Joff Wild in the IAM blog observed in “Why now and why not at director?” that the timing of Lee’s appointment has profound implications:

“What is interesting about the deputy job, though, is that while the post-holder runs the office in the absence of a permanent Director, she does not have to be approved by legislators. Had Lee been appointed Director now or any time earlier she would have had to have gone in front of the Senate Judiciary Committee, which would then have had to have decided whether to forward her nomination to the full Senate for a final vote of approval.

“It’s inconceivable that this was not fully known to everyone involved in the process of putting Lee in place. Thus, it is hard to escape the conclusion that a principle driving force behind making her deputy Director and not Director is that the Obama administration wanted to avoid legislative scrutiny of her appointment. If that is the case, the question then is why?

“The obvious answer is Lee’s past links to Google, a company which has thrown a lot of lobbying money at and provided loud vocal support for significant reform to the US patent litigation system, and which also strongly supports restricting the patentability of certain types of invention – notably those relating to software. There is little doubt that members of the Senate would have focused on Lee’s views on such issues and her ties with Google had they been given the opportunity to do so.”

*     *     *

Last month at the IP Business Congress in Singapore, someone said to me, half in jest, I thought at the time, that “Google is to Obama Administration what Halliburton was to Bush’s.”

That’s no longer sounding very funny.

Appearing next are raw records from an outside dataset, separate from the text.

import Summits.QuantumFields.BalabanUV.T4Continuum.Spine.NE1p.TiltedMeanSmoothDual

/-!
# T⁴ programme, spine estimate NE1′ (node O3b/H2) — THE SMOOTH-DUAL CURRENCY ON THE TILT FAMILY: the per-slot influence of a
# fibred (dependent) slot on the TILTED MEAN with constants from `(B, B₁, B₂, |s|)` only, and the letter `a = θ₁²Λ` out of the
# visibility route

Cell `pub-balaban-gaps` (YM blitz Y1, track G2), seat `ne1` gen 6 (prover-pub-balaban-gaps-ne1-g6-0), record `HOME/ne/NE1.md` §4 rows
R42–R43 (gen 6).  ADDITIVE — imports the sibling `TiltedMeanSmoothDual` (same generation: the parent inequality
`abs_tiltedMean_sub_le_of_tests`, the Taylor majorant `taylor_two_of_deriv_two_bound`, the fibred swap `abs_fibred_swap_le`; through it
gen 5's `TiltedMeanVisibility` — `exp_mul_le_exp_abs`, `exp_neg_abs_le_exp_mul`, `oldInfluenceBudget_of_visibility` — and gen 3's
`OldInfluenceBudget`) ONLY; modifies nothing.

WHAT THIS IS.  The sibling shows that the two derivatives a second-order visibility needs may sit on the TEST FUNCTIONS of the tilt family
instead of on the class law, for an abstract test function with a Taylor majorant.  This file closes the loop on the binder's own object:
* §1 THE TILT FAMILY QUALIFIES: for the loop observable `W` read along the one unit-field line a slot displaces — twice differentiable
  with `|W| ≤ B`, `|W'| ≤ B₁`, `|W''| ≤ B₂` (a loop is a polynomial in the unit bond variables; these bounds are free) — the two test
  functions `e^{sW}` and `W·e^{sW}` have first-derivative bounds `G₁(s) = |s|B₁e^{|s|B}`, `F₁(s) = (1 + |s|B)B₁e^{|s|B}` and Taylor
  majorants `G₂(s) = (|s|B₂ + s²B₁²)e^{|s|B}`, `F₂(s) = ((1 + |s|B)B₂ + |s|(2 + |s|B)B₁²)e^{|s|B}` (`taylor_two_expTilt`,
  `taylor_two_mulExpTilt`; chain rule + the sibling's mean-value Taylor lemma) — all nondecreasing in `|s|`, so ONE set of constants
  serves the window `|s| ≤ l₀`: the tilt is as free here as in gen 5's density currency.
* §2 THE FIBRED ATOMIC LAW `fibredLaw EU EV ν κ m ℓ θ = Σ_u Σ_v (ν u·κ u v)·δ_{m u + θ ℓ v}` — the sibling's finite dependent model as a
  measure on `ℝ` (NO density: a finite sum of Dirac masses), its integrals (`integral_fibredLaw`), the swap difference
  (`integral_fibredLaw_sub`), non-degeneracy (`fibredLaw_neZero`).
* §3 **`abs_tiltedMean_fibred_sub_le`** — THE PER-SLOT INFLUENCE ON THE TILTED MEAN, smooth-dual: exterior weights `ν ≥ 0`, fibre
  kernels `κA` (off) ∕ `κB` (on) depending ARBITRARILY on the exterior with equal fibre masses ([B15] (0.4) fibrewise),
  `|tiltedMean W (on) s − tiltedMean W (off) s| ≤ e^{2|s|B}·(C₁(s)·|θ|·Flat + C₂(s)·θ²·M₂) ∕ mass(on)` with
  `Flat = Σ_u ν_u |Σ_v (κB − κA) ℓ v|` (the FLATNESS channel: fibrewise conditional-mean discrepancy of the slot's linear image — zero at
  conjugation-invariant exteriors, kernel `T4AdInvariant`; NE1.md R28 (2) ∕ R34), `M₂ = Σ_u ν_u Σ_v (κA + κB) ℓ v²` (second moments),
  `C₁ = (1 + 2|s|B)B₁`, `C₂ = (1 + |s|B)B₂ + |s|(2 + |s|B)B₁² + B(|s|B₂ + s²B₁²)`.  Inputs: the parent inequality, §1, the fibred swap.
  NOT used: any smoothness or absolute continuity of the unit-field law (atomic), any independence of slot and exterior (the kernels are
  arbitrary functions of the exterior), any cluster expansion.  Centred fibres ⇒ pure second order
  (`abs_tiltedMean_fibred_sub_le_of_centred`) = §4's per-slot hypothesis shape with `θ = θ₁^{K − sc X}`.
* §4 **`oldInfluenceBudget_of_displacements`** — THE LETTER `a = θ₁²Λ` OUT OF THE VISIBILITY ROUTE: per-slot bounds
  `Cv·θ₁^{2(K − sc X)}·M X` (§3 with `Flat = 0` and `θ = θ₁^{K − sc X}`; or gen 5's density currency with `TiltedMeanVisibilityCentred`'s
  second order), second-moment factors `M X ≤ σ`, at most `vol·Λ^{K−j}` scale-`j` slots ⇒ gen 3's `OldInfluenceBudget l₀ T Bad wf sc Δ vol
  (Cv·σ) (θ₁²·Λ)` — the same letter gen 4's squared-amplitude route returns (`TiltedMeanInfluence.oldInfluenceBudget_of_amplitudes`),
  `L⁻² < 1` in `d = 4` (`θ₁ = L⁻³`, `Λ = L⁴`); the power counting gen 5 left «the producer's» is a THEOREM of the displacement model.
CONSEQUENCE FOR THE ROW (NE1.md v6 §0 l.12, R42–R43).  In the smooth-dual currency the per-slot producer input of the old-component budget is:
the transfer rate `θ₁^{K−j}` of the slot's LINEAR image to the unit field ([B7] (10) ∕ `T4AvgDerivBound`; the nonlinearity of Bałaban's
averaging adds a remainder of the same second order, NOT modelled here), the fibrewise conditional-mean discrepancy `Flat` (zero by
symmetry at flat exteriors; otherwise the flatness channel booked in R28), and second moments — NO smoothness of the class law and NO
decoupling.  Its scope is limited by the sibling's §2∕§4: a SHARP unit-scale class indicator rides with the test function, so this
currency is clean for the full measure, for smooth partitions of unity, and for classes without a unit-scale cut; for Bałaban's sharp
classes the density currency (gen 5 + sibling §2) is the one that applies.  Classification of NE1′ UNCHANGED: WORK-bound ∕ OBJECT-bound ∕
NOT idea-bound.

HONEST FRAMING.  [folklore] calculus and measure theory (chain rule, mean value inequality, Dirac masses, finite sums) over ABSTRACT data;
the fibred atomic law is a MODEL of one slot (dependent, linearised), NOT Bałaban's class-conditioned law; nothing of his is asserted or
instantiated; which slots have which transfer rate, flatness discrepancy and second moment is row NE1′'s OBJECT-bound content behind
NODE O.  NE1′ NOT proved; spine 0∕9; (B) 0∕13; one fixed finite T⁴ — NOT ℝ⁴, NOT infinite volume, NOT a mass gap, NOT Clay.  0 sorry.
-/

noncomputable section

Former Google CEO Eric Schmidt has been a close Obama adviser and fundraiser, and has helped to craft the White House’s IP policy.

While Google may be the definitive search engine its patent policies are designed to promote its own agenda, not the future of innovation, inventors or other businesses. It is the job of the President and Congress to refrain from partisan politics and keep a watchful eye on potential conflicts of interest, or their appearance.

The questionable appointment of Ms. Lee after more than a year without a USPTO Director, and without the Senate’s approval, may very well cement Mr. Obama’s legacy as the anti-patent/ anti-innovation President, and one too easily lead astray.